Markov-Chain Monte-Carlo
The Markov-Chain-Monte-Carlo algorithm (MCMC) is closely related to active learning but candidate points are sampled from a distribution and either accepted or rejected according to their posterior probability rather than actively learned. Furthermore, MCMC focuses on finding the highest posterior distribution of the parameters in place of optimizing a loss function as in active learning.
Given observed data and a simulation model with certain (physical) parameters, an MCMC simulation estimates the best posterior distribution of these parameters.
The ingredients to an MCMC algorithm are the following:
- Data
Observed (experimental) data. Which path is given in the configuration as parameter
reference_data
.
- Model simulation
Usual simulation to model the observed data with parameter vector \(\theta\).
- Sampling algorithm
Method, how next input points to the simulation are chosen. In proFit the Metropolis-Hastings algorithm is used.
- Likelihood function
Function to compare candidate points with already sampled points.
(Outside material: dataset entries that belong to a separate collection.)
import Literature.NumberTheory.LFunctions.FeketePolyaKernelReweightedQuadratic
import HarnessLib

/-!
# No real zero for real primitive characters of conductor `28220 ≤ q ≤ 28343`: REWEIGHTED Fekete–Pólya rows, in the kernel

Topic `Literature/NumberTheory/LFunctions`; namespace `Literature.NumberTheory.LFunctions`. THEOREMS only (no
definition, no named fact, no `sorry`; standard axioms): one PUBLIC theorem **`noRealZero{Odd,Even}_fp_<q>`** per
fundamental discriminant `D`, `|D| = q ∈ [28220, 28343]`, with NO plain Fekete–Pólya witness in the scanned range but a REWEIGHTED one — the coefficients of `L(s, χ)·G(s)`, `G(s) = ∏(1 + ε_p p^(-s))` (`ε_p = ∓χ(p)`: remove / double the multiples of `p`; `ε_p = ±1` at `p ∣ q`), have non-negative iterated sums of some order over one period (`FeketePolyaReweighted.lean`, `FeketePolyaKernelCertificatesWeighted{,Wrappers}.lean`) — for every primitive
quadratic `χ` mod `q` of the parity of `D` and every `σ ∈ (0, 1)`, `L(σ, χ) ≠ 0` (statement shape of the
`interval_cases` bullets of the `NoRealZero{Odd,Even}…` range files, so a range assembly cites them by name).
Cell `parity-realchar`, kernel floor of the wide column (TARGET §2 row 19), Fekete–Pólya lane (seat prover-2).

Method (engine v4, reweighted): `FeketePolyaKernelCertificatesWeighted{,Wrappers}.lean` — the iterated partial sums of
order `K` of the reweighted value stream are non-negative over one period `N`, decided in the kernel BLOCKWISE on packed
base-`2^b` digits (`blockCertD b e K N D₀ (rwTabs kind b ps N (twOf fs))`: weight tables = sums of dilated sign tables of the character from the
quadratic-residue bitsets of the prime factors of the conductor — the factor list is part of each certificate,
primality by `norm_num` — prefix sums by one big-integer multiplication per order and block, sign test by one
AND), hence `G(σ)·ℜL(σ, χ) > 0` (the Laplace-integral form of MV (5.23) with the substitution `t ↦ dt`, `FeketePolyaReweighted`) and
`L(σ, χ) ≠ 0`.  Witnesses `(G, K)` from the reweighted scan of this seat (`HOME/parity-realchar-prover-2/tools-v4/fpscan4.c`, primes `≤ 17`,
periods `≤ 2·10⁶`; no kit); the digit width `b` is two bits above the size of
the running-sum bound recorded by the scan.  1 characters in this file (est. 24 kernel-s).
Only the rows RESCUED by the reweighted scan (and not already covered by a plain witness) appear here; the rest stays with the
truncation certificates of the companion lane.

## References

* H. L. Montgomery, R. C. Vaughan, *Multiplicative Number Theory I*, CUP 2007, §9.3 Thm 9.13, §11.2.1
  Exercises 7–8. [MontgomeryVaughan2007]
* M. Fekete, G. Pólya, *Über ein Problem von Laguerre*, Rend. Circ. Mat. Palermo 34 (1912) 89–120. [FeketePolya1912]
-/

namespace Literature.NumberTheory.LFunctions

open FeketePolyaKernel

set_option maxHeartbeats 400000 in
/-- `D = 28220`: the even character `χ₋₄·(·/7055)` of conductor `28220` (`7055`: 5 · 17 · 83) — NO plain Fekete–Pólya witness in the scanned range; REWEIGHTED witness: the coefficients of `L(s, χ)·(1 + 5^{-s}) (1 + 7^{-s})` have non-negative iterated sums of order `5` over the period `987700` (block certificate, digits of `83` bits, splitting depth `12`); est. `24.3` kernel-s. [cite: MontgomeryVaughan2007, §11.2.1 Exercises 7 (g), 8] -/
theorem noRealZeroEven_fp_28220 :
    ∀ χ : DirichletCharacter ℂ 28220, χ.IsQuadratic → χ.IsPrimitive → χ.Even →
      ∀ σ : ℝ, 0 < σ → σ < 1 → χ.LFunction σ ≠ 0 :=
  good_even_of_four_rw [5, 17, 83] (by norm_num) (by decide) (by decide) [(5, 1), (7, 1)] 987700 5 83 12 (by decide) (by decide) (by decide) (by decide) (by decide) (by decide)
    (Or.inr (by decide +kernel))

end Literature.NumberTheory.LFunctions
In proFit, a Gaussian likelihood is chosen.
As the initial MCMC point starts at a random position in search space, warmup
cycles are necessary to reach the desired area of high posterior probabilities. A
widely used target acceptance rate of accepted versus rejected points is the well
known asymptotically optimal target acceptance rate of \(0.234\). This value has to be
treated with caution, as there may be significantly better suited acceptance rates for a
particular problem. The target acceptance rate can be adjusted in the configuration with the
parameter target_acceptance_rate
.
Given a specific target acceptance rate, the step size of how far in some direction in parameter
space the next point is chosen, is adapted throughout the warmup cycles. After all warmup cycles are
complete, the warmup points are discarded and the actual MCMC run, which yields the final posterior
distribution with uncertainties for the parameters, is executed. The config parameter last_percent
specifies which fraction of the main MCMC run is used for calculating the mean and variance of the posterior distribution.
This lasts normally until a convergence criterion is satisfied or the
maximum number of MCMC runs is reached. The log-likelihoods of each step are saved to
./log_likelihohod.txt
and the parameter’s final mean and standard deviation are saved to ./mcmc_stats.txt
.
A special feature of the proFit MCMC algorithm is delayed acceptance (DA),
which uses a surrogate model of the loss function to estimate its expected minimum
and can thus reject prospected MCMC points by the surrogate model, already
before an (expensive) simulation run is started, which can reduce computation time.
As of now, DA can be utilized only after the first warmup cycle. Before, points are accepted
or rejected only by running the simulation. It is planned to use the SimpleAL
active learning algorithm to also sample the first points intelligently.
Delayed acceptance can be activated in the configuration by setting the parameter
delayed_acceptance
.
Results
Setting the parameter make_plot
in the active_learning
section plots the
MCMC results for each warmup cycle and the main MCMC loop.
Examples
ntrain: 1000 # Total number of training points.
...
active_learning:
nwarmup: 50 # Number of warmup points per cycle
algorithm:
class: mcmc
reference_data: ./experimental_data.txt
warmup_cycles: 5
target_acceptance_rate: 0.35
sigma_n: 0.05 # Estimated data noise (standard deviation)
initial_points: [0.5, 1] # Starting points for each dimension. If None, randomly chosen in search space.
last_percent: 0.25 # Last points used to calculate mean and variance of posterior.
save: ./mcmc_model.hdf5 # Save MCMC model path.
delayed_acceptance: True # Use delayed acceptance with surrogate specified in `fit` configuration.